— WHAT NEEDS TO BE DONE —
For the listing that follows, give again exactly the lines from the one with "from ONE explicit" to the one with "(t_pd ×4, −t_pp", including both.

— DATASET RECORDS —
......

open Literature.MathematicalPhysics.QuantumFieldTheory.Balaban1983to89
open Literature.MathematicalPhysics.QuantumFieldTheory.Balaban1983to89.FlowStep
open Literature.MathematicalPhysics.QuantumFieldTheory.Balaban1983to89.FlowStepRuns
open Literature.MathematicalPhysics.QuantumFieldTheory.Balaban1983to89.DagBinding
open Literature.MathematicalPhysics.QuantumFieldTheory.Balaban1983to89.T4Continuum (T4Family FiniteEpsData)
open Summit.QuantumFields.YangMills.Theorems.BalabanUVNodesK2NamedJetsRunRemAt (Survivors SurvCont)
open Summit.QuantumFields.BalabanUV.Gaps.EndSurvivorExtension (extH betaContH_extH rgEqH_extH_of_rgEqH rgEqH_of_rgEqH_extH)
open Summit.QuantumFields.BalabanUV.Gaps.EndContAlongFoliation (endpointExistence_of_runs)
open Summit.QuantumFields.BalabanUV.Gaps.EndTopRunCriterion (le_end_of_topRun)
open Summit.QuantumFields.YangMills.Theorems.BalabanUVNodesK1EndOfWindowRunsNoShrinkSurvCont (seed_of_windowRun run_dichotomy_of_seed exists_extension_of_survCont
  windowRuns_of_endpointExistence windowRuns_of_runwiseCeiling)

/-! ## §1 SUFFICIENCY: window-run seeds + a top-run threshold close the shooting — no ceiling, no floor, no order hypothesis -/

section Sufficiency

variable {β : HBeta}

......

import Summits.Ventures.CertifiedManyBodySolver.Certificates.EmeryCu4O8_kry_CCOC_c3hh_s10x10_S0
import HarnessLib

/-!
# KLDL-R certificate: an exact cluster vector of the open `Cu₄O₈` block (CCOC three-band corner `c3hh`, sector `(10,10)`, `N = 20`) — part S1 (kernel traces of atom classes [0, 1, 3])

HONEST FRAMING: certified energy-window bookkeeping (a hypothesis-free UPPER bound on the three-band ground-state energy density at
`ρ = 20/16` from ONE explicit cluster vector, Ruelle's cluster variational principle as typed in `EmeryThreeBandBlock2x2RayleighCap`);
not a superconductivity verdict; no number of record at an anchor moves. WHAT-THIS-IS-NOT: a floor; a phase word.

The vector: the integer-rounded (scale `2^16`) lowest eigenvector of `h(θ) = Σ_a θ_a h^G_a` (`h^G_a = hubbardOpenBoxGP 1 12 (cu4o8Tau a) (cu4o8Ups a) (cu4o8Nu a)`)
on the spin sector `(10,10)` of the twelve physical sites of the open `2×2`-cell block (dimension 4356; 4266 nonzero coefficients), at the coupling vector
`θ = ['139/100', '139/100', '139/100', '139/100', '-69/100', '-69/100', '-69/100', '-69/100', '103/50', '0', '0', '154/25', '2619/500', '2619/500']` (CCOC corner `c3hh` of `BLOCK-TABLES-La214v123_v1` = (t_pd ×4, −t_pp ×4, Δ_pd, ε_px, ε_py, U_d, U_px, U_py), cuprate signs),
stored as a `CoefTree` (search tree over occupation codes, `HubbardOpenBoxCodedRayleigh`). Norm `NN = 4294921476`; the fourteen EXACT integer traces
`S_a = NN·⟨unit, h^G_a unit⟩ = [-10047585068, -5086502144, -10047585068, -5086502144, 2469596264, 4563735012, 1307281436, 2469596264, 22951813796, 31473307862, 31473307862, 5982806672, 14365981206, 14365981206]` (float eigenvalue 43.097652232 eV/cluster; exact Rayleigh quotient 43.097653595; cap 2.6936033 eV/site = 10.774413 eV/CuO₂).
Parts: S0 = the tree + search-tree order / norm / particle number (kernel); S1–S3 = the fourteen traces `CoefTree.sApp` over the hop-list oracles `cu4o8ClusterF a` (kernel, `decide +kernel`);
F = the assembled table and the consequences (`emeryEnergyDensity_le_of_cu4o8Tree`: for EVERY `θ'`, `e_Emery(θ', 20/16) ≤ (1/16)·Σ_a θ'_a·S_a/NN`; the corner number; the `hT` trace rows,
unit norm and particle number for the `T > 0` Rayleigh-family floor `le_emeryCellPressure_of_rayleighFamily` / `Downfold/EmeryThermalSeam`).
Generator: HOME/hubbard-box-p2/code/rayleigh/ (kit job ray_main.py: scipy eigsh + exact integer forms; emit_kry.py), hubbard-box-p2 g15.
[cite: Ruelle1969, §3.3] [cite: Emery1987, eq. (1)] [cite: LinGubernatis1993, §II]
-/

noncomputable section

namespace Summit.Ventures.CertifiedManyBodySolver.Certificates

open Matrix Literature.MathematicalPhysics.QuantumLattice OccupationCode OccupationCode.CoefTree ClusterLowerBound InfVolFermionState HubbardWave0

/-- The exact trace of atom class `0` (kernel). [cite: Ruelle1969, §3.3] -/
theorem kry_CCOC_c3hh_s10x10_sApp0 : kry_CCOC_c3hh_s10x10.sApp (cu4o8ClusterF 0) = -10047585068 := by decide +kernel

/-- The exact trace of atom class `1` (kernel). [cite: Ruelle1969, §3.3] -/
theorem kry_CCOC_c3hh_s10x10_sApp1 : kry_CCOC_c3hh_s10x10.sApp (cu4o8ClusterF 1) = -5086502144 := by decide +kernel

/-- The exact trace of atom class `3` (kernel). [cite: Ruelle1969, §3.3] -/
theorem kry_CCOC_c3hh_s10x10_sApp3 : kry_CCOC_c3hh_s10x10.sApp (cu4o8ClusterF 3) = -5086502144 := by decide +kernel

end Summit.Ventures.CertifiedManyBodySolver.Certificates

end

......

— SOLUTION TO THIS EXERCISE —
`ρ = 20/16` from ONE explicit cluster vector, Ruelle's cluster variational principle as typed in `EmeryThreeBandBlock2x2RayleighCap`);
not a superconductivity verdict; no number of record at an anchor moves. WHAT-THIS-IS-NOT: a floor; a phase word.

The vector: the integer-rounded (scale `2^16`) lowest eigenvector of `h(θ) = Σ_a θ_a h^G_a` (`h^G_a = hubbardOpenBoxGP 1 12 (cu4o8Tau a) (cu4o8Ups a) (cu4o8Nu a)`)
on the spin sector `(10,10)` of the twelve physical sites of the open `2×2`-cell block (dimension 4356; 4266 nonzero coefficients), at the coupling vector
`θ = ['139/100', '139/100', '139/100', '139/100', '-69/100', '-69/100', '-69/100', '-69/100', '103/50', '0', '0', '154/25', '2619/500', '2619/500']` (CCOC corner `c3hh` of `BLOCK-TABLES-La214v123_v1` = (t_pd ×4, −t_pp ×4, Δ_pd, ε_px, ε_py, U_d, U_px, U_py), cuprate signs),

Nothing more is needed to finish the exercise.